Stocks that ETFs barely weight should, in theory, be less distorted by passive money flows. Less index-driven buying pressure, fewer rebalancing artifacts, more room for fundamental value to surface. We tested this on US equities from 2005 to 2025 using next-day close execution. The strategy returned 1.75% annually vs 10.59% for the S&P 500. That's not a small miss. That's 20 years of underperformance with a negative Sharpe ratio and a 35% win rate against the benchmark.
Contents
- Method
- What We Found
- Summary Statistics
- Year-by-Year Performance
- Why the Signal Fails
- The Wurgler Feedback Loop Works in Reverse
- Low Weight Correlates With Low Quality (Despite Filters)
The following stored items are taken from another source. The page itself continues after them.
import Summits.KontsevichZagierPeriods.Zeta5Search.TwoTaleP15FirstTale
import Summits.KontsevichZagierPeriods.Zeta5Search.Denom.TwoTaleR3Forms

/-!
# Rung A of the two-tale ladder: first-tale arithmetic in the kernel (Zudilin 2014, Lemma 7 at rung A)

HONEST FRAMING: systematic search; no irrationality claim unless certified.

Cell pub-zeta5, T3 service.  **Rung A** is Zudilin's own `ζ(2)` point [Zudilin2014ZetaTwo, Remark 3]:
`a = (6n+1, 5n+1, 4n+1, 7n+1)`, `b = (1, n+1, 2n+1, 12n+2)` (fam-denom's `Denom.TwoTaleR3Forms.aRungA/bRungA`, forms
`formQA n := formQZ a b ∈ ℤ`, `formPA n := formP a b`, normaliser `D₇ₙ²`, saving product `savingProductA` over the
7 intervals `Denom.TwoTaleR3Saving.ivlA`, `8n < p²`).  Unlike P15, the first tale ALONE reaches every level of the
digit table, so the inclusion input `InclusionA` needs neither the second tale nor a two-tale coincidence.
This file is the rung-A twin of `TwoTaleP15FirstTale`:

* `amaxA_eq = 7n+1`, `a2starA_eq = 5n+1`, `dExpA_eq = 7n−1`; `pAnum n := formPZ a b (7n) (7n) = D₇ₙ² · p_n ∈ ℤ`
  (`pAnum_cast`), `denom_hypsA`;
* **`cell_ruleA`** — for `σ ∈ S₄` with slopes `α' = α ∘ σ` written `α'₁ = c₀`, `α'₂ = c₁+1`, `α'₃ = c₂+2`,
  `α'₄ = 12 − c₃`, and a prime `p` with `8n < p²`:
  `ord_p Π(a,b)/Π(σa,b) = (⌊5x⌋−⌊6x⌋−⌊4x⌋−⌊2x⌋) − (⌊c₃x⌋−⌊c₀x⌋−⌊c₁x⌋−⌊c₂x⌋)`, `x = {n/p}`, read off from first
  Legendre digits (every factorial argument is `≤ 8n < p²`), and `p^e` divides `formQA n` and `pAnum n` for every `e`
  below it (`pow_dvd_formQZ`/`pow_dvd_formPZ`, i.e. Lemma 7 with the `S₄`-symmetry `formQ_perm`/`formP_perm`).
The cells and the 7 interval theorems are in `TwoTaleRungACells`; the assembly to `InclusionA` in `TwoTaleRungAInclusion`.
Witness table: HOME `code/p1/g9/rungA_cells.py` (reproduces fam-denom's `ivlA` exactly: `{φ ≥ 1} = ivlA 0 ∪ 1 ∪ 2`,
`{φ = 2} = ivlA 3 ∪ 4 ∪ 5 ∪ 6`, 14 sub-cells).
-/

noncomputable section

namespace Summit.KontsevichZagierPeriods.Zeta5Search.TwoTaleRungA

open Finset
open Literature.NumberTheory.Irrationality.Zudilin2014
open Denom.TwoTaleR3Forms (slopeRungA aRungA bRungA admissibleA formQA formPA aRungA_zero aRungA_one aRungA_two
  aRungA_three bRungA_zero bRungA_one bRungA_two bRungA_three)
open TwoTaleP15 (mkPerm mkPerm_apply mul_div_eq_of_digit)

/-- Bounds `4 ≤ α_i ≤ 7`. -/
theorem slope_bounds (i : Fin 4) : 4 ≤ slopeRungA i ∧ slopeRungA i ≤ 7 := by
  fin_cases i <;> decide

/-- `Σ α_i = 22`. -/
theorem sum_slope : ∑ i, slopeRungA i = 22 := by decide

/-- `a₄* = 7n + 1`. -/
theorem amaxA_eq (n : ℕ) : amax (aRungA n) = 7 * (n : ℤ) + 1 := by
  unfold amax; simp only [aRungA_zero, aRungA_one, aRungA_two, aRungA_three]; omega

/-- `a₂* = 5n + 1`. -/
theorem a2starA_eq (n : ℕ) : a2star (aRungA n) = 5 * (n : ℤ) + 1 := by
  apply le_antisymm
  · unfold a2star
    refine sup'_le _ _ fun i _ => ?_
    by_cases hi : i = 1
    · subst hi
      calc minOthers (aRungA n) 1 ≤ aRungA n 2 := minOthers_le (aRungA n) (by decide)
        _ ≤ 5 * (n : ℤ) + 1 := by rw [aRungA_two]; omega
    · calc minOthers (aRungA n) i ≤ aRungA n 1 := minOthers_le (aRungA n) (fun h => hi h.symm)
        _ = 5 * (n : ℤ) + 1 := aRungA_one n
  · have h : 5 * (n : ℤ) + 1 ≤ minOthers (aRungA n) 2 := by
      unfold minOthers
      refine le_inf' _ _ fun j hj => ?_
      have hj' : j ≠ 2 := (mem_erase.1 hj).1
      fin_cases j <;> simp at hj' ⊢ <;> omega
    exact h.trans (le_sup' (minOthers (aRungA n)) (mem_univ 2))

/-- `d = 7n − 1`. -/
theorem dExpA_eq (n : ℕ) : dExp (aRungA n) (bRungA n) = 7 * n - 1 := by
  unfold dExp
  simp only [Fin.sum_univ_four, bRungA_zero, bRungA_one, bRungA_two, bRungA_three, aRungA_zero, aRungA_one,
    aRungA_two, aRungA_three]
  omega

/-- **`D₇ₙ² · p_n` at rung A** (an integer; Proposition 1 gives `D₇ₙ D₇ₙ p_n ∈ ℤ`). -/
def pAnum (n : ℕ) : ℤ := formPZ (aRungA n) (bRungA n) (7 * n) (7 * n)

/-- The denominator hypotheses of `formP_eq_cast` at rung A hold for every permutation of `a`. -/
theorem denom_hypsA {n : ℕ} (hn : 1 ≤ n) (σ : Equiv.Perm (Fin 4)) :
    (∀ j : Fin 4, j ≠ 3 → ((aRungA n ∘ σ) j - bRungA n j).toNat ≤ 7 * n) ∧
      (bRungA n 3 - a2star (aRungA n) - 1).toNat ≤ 7 * n ∧ (bRungA n 3 - a2star (aRungA n) - 1).toNat ≤ 7 * n ∧
      dExp (aRungA n) (bRungA n) + 1 ≤ 7 * n := by
  refine ⟨fun j hj => ?_, ?_, ?_, ?_⟩
  · have hb : 1 ≤ bRungA n j := by fin_cases j <;> simp at hj ⊢
    have ha : (aRungA n ∘ σ) j ≤ 7 * (n : ℤ) + 1 := by
      simp only [Function.comp_apply]
      generalize σ j = i
      fin_cases i <;> simp <;> omega
    omega
  · rw [a2starA_eq, bRungA_three]; omega
  · rw [a2starA_eq, bRungA_three]; omega
  · rw [dExpA_eq]; omega

/-- `pAnum n = D₇ₙ D₇ₙ · p(a,b) = D₇ₙ² · formPA n`. -/
theorem pAnum_cast {n : ℕ} (hn : 1 ≤ n) :
    (pAnum n : ℚ) = (Nat.lcmUpto (7 * n) : ℚ) * Nat.lcmUpto (7 * n) * formPA n := by
  have h := denom_hypsA hn 1
  simp only [Equiv.Perm.coe_one, Function.comp_id] at h
  exact (formP_eq_cast (admissibleA hn) h.1 h.2.1 h.2.2.1 h.2.2.2).symm

/-! ### Lemma 7 at rung A: the digit rule -/

/-- **The digit rule (Lemma 7 at rung A, one permutation).**  Let `σ ∈ S₄` with slopes `α'_j = α_{σ j}` written as
`α'₁ = c₀`, `α'₂ = c₁ + 1`, `α'₃ = c₂ + 2`, `α'₄ = 12 − c₃`; let `p` be a prime with `8n < p²` and first digits
`j₅ = ⌊5x⌋, j₆, j₄, j₂`, `k₃ = ⌊c₃x⌋, k₀ = ⌊c₀x⌋, k₁, k₂` at `x = {n/p}`.  Then
`ord_p Π(a,b)/Π(σa,b) = (j₅−j₆−j₄−j₂) − (k₃−k₀−k₁−k₂)` and for every `e` below it, `p^e ∣ q_n` and
`p^e ∣ D₇ₙ² p_n` [Zudilin2014ZetaTwo, Lemma 7 and Remark 3]. -/
theorem cell_ruleA (σ : Equiv.Perm (Fin 4)) (c0 c1 c2 c3 : ℕ)
    (hσ0 : slopeRungA (σ 0) = c0) (hσ1 : slopeRungA (σ 1) = c1 + 1) (hσ2 : slopeRungA (σ 2) = c2 + 2)
    (hσ3 : slopeRungA (σ 3) + c3 = 12)
    {n p : ℕ} (hn : 1 ≤ n) (hp : p.Prime) (hp2 : 8 * n < p ^ 2)
    (j5 j6 j4 j2 k3 k0 k1 k2 : ℕ)
    (h5 : j5 * p ≤ 5 * (n % p) ∧ 5 * (n % p) < (j5 + 1) * p)
    (h6 : j6 * p ≤ 6 * (n % p) ∧ 6 * (n % p) < (j6 + 1) * p)
    (h4 : j4 * p ≤ 4 * (n % p) ∧ 4 * (n % p) < (j4 + 1) * p)
    (h2 : j2 * p ≤ 2 * (n % p) ∧ 2 * (n % p) < (j2 + 1) * p)
    (g3 : k3 * p ≤ c3 * (n % p) ∧ c3 * (n % p) < (k3 + 1) * p)
    (g0 : k0 * p ≤ c0 * (n % p) ∧ c0 * (n % p) < (k0 + 1) * p)
    (g1 : k1 * p ≤ c1 * (n % p) ∧ c1 * (n % p) < (k1 + 1) * p)
    (g2 : k2 * p ≤ c2 * (n % p) ∧ c2 * (n % p) < (k2 + 1) * p)
    {e : ℕ} (he : (e : ℤ) ≤ ((j5 : ℤ) - j6 - j4 - j2) - ((k3 : ℤ) - k0 - k1 - k2)) :
    (p : ℤ) ^ e ∣ formQA n ∧ (p : ℤ) ^ e ∣ pAnum n := by
  haveI : Fact p.Prime := ⟨hp⟩
  have hp0 : 0 < p := hp.pos
  have hadm := admissibleA hn
  -- the factorial arguments and their sizes
  have hsq : ∀ c : ℕ, c ≤ 8 → c * n < p ^ 2 := fun c hc => lt_of_le_of_lt (Nat.mul_le_mul_right n hc) hp2
  have hcsum : c0 + c1 + c2 = c3 + 7 := by
    have hs : ∑ i, slopeRungA (σ i) = 22 := by rw [Equiv.sum_comp σ slopeRungA]; exact sum_slope
    rw [Fin.sum_univ_four] at hs; omega
  have hc3 : c3 ≤ 8 := by have := (slope_bounds (σ 3)).1; omega
  have hc0 : c0 ≤ 8 := by have := (slope_bounds (σ 0)).2; omega
  have hc1 : c1 ≤ 8 := by have := (slope_bounds (σ 1)).2; omega
  have hc2 : c2 ≤ 8 := by have := (slope_bounds (σ 2)).2; omega
  -- the parameter differences
  have t3 : (bRungA n 3 - aRungA n 3 - 1).toNat = 5 * n := by simp only [bRungA_three, aRungA_three]; omega
  have t0 : (aRungA n 0 - bRungA n 0).toNat = 6 * n := by simp only [bRungA_zero, aRungA_zero]; omega
  have t1 : (aRungA n 1 - bRungA n 1).toNat = 4 * n := by simp only [bRungA_one, aRungA_one]; omega
  have t2 : (aRungA n 2 - bRungA n 2).toNat = 2 * n := by simp only [bRungA_two, aRungA_two]; omega
  have cast3 : (slopeRungA (σ 3) : ℤ) + c3 = 12 := by exact_mod_cast hσ3
  have s3 : (bRungA n 3 - (aRungA n ∘ σ) 3 - 1).toNat = c3 * n := by
    have e : bRungA n 3 - (aRungA n ∘ σ) 3 - 1 = ((c3 * n : ℕ) : ℤ) := by
      simp only [Function.comp_apply, aRungA, bRungA_three]; push_cast
      linear_combination (-(n : ℤ)) * cast3
    rw [e, Int.toNat_natCast]
  have s0 : ((aRungA n ∘ σ) 0 - bRungA n 0).toNat = c0 * n := by
    have e : (aRungA n ∘ σ) 0 - bRungA n 0 = ((c0 * n : ℕ) : ℤ) := by
      simp only [Function.comp_apply, aRungA, bRungA_zero, hσ0]; push_cast; ring
    rw [e, Int.toNat_natCast]
  have s1 : ((aRungA n ∘ σ) 1 - bRungA n 1).toNat = c1 * n := by
    have e : (aRungA n ∘ σ) 1 - bRungA n 1 = ((c1 * n : ℕ) : ℤ) := by
      simp only [Function.comp_apply, aRungA, bRungA_one, hσ1]; push_cast; ring
    rw [e, Int.toNat_natCast]
  have s2 : ((aRungA n ∘ σ) 2 - bRungA n 2).toNat = c2 * n := by
    have e : (aRungA n ∘ σ) 2 - bRungA n 2 = ((c2 * n : ℕ) : ℤ) := by
      simp only [Function.comp_apply, aRungA, bRungA_two, hσ2]; push_cast; ring
    rw [e, Int.toNat_natCast]
  -- the valuations
  have v1 := padicValRat_Pi_eq (p := p) (a := aRungA n) (b := bRungA n)
    (by rw [t3]; exact hsq 5 (by norm_num)) (by rw [t0]; exact hsq 6 (by norm_num))
    (by rw [t1]; exact hsq 4 (by norm_num)) (by rw [t2]; exact hsq 2 (by norm_num))
  have v2 := padicValRat_Pi_eq (p := p) (a := aRungA n ∘ σ) (b := bRungA n)
    (by rw [s3]; exact hsq c3 hc3) (by rw [s0]; exact hsq c0 hc0) (by rw [s1]; exact hsq c1 hc1)
    (by rw [s2]; exact hsq c2 hc2)
  rw [t3, t0, t1, t2, mul_div_eq_of_digit hp0 h5.1 h5.2, mul_div_eq_of_digit hp0 h6.1 h6.2,
    mul_div_eq_of_digit hp0 h4.1 h4.2, mul_div_eq_of_digit hp0 h2.1 h2.2] at v1
  rw [s3, s0, s1, s2, mul_div_eq_of_digit hp0 g3.1 g3.2, mul_div_eq_of_digit hp0 g0.1 g0.2,
    mul_div_eq_of_digit hp0 g1.1 g1.2, mul_div_eq_of_digit hp0 g2.1 g2.2] at v2
  have hval : (e : ℤ) ≤ padicValRat p (Pi (aRungA n) (bRungA n)) - padicValRat p (Pi (aRungA n ∘ σ) (bRungA n)) := by
    rw [v1, v2]
    have hcs : (c0 : ℤ) + c1 + c2 = c3 + 7 := by exact_mod_cast hcsum
    have key : ((c0 : ℤ) + c1 + c2) * ((n / p : ℕ) : ℤ) = ((c3 : ℤ) + 7) * ((n / p : ℕ) : ℤ) := by rw [hcs]
    have hexp : ((5 * (n / p) + j5 : ℕ) : ℤ) - ((6 * (n / p) + j6 : ℕ) : ℤ) - ((4 * (n / p) + j4 : ℕ) : ℤ)
          - ((2 * (n / p) + j2 : ℕ) : ℤ)
        - (((c3 * (n / p) + k3 : ℕ) : ℤ) - ((c0 * (n / p) + k0 : ℕ) : ℤ) - ((c1 * (n / p) + k1 : ℕ) : ℤ)
          - ((c2 * (n / p) + k2 : ℕ) : ℤ))
        = ((j5 : ℤ) - j6 - j4 - j2) - ((k3 : ℤ) - k0 - k1 - k2) := by
      push_cast at key ⊢
      linear_combination key
    rw [hexp]
    exact he
  have hd := denom_hypsA hn σ
  have hd1 := denom_hypsA hn 1
  simp only [Equiv.Perm.coe_one, Function.comp_id] at hd1
  exact ⟨pow_dvd_formQZ hadm σ hval, pow_dvd_formPZ hadm σ hd1.1 hd.1 hd.2.1 hd.2.2.1 hd.2.2.2 hval⟩

end Summit.KontsevichZagierPeriods.Zeta5Search.TwoTaleRungA

end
- The Academic Evidence Points the Other Way
- The SQL Screen
- Limitations
- Takeaway
- References
The hypothesis fails. Here's why, and what it tells us about how passive investing actually works.
Data: FMP financial data warehouse, 2000–2025. Updated March 2026.
Method
| Parameter | Value |
|---|---|
| Universe | NYSE, NASDAQ |
| Period | 2005-2025 (20 annual periods) |
| Rebalancing | Annual (July) |
| Signal | Bottom 30 stocks by average ETF weight percentage |
| Quality filters | ROE > 10%, P/E between 0 and 40, market cap > $1B |
| ETF minimum | Stock must appear in at least 5 ETFs |
| Positions | Up to 30, equal weight |
| Benchmark | S&P 500 (SPY) total return |
| Data source | Ceta Research (FMP financial data warehouse) |
What the signal measures: For every stock held by at least 5 ETFs, we compute its average weight across all those ETFs. Stocks ranked at the bottom have the lightest average weighting. The idea: these are institutionally recognized (they're in ETFs) but not heavily concentrated (low weight). Maybe the market prices them more efficiently because passive flows don't distort their prices as much.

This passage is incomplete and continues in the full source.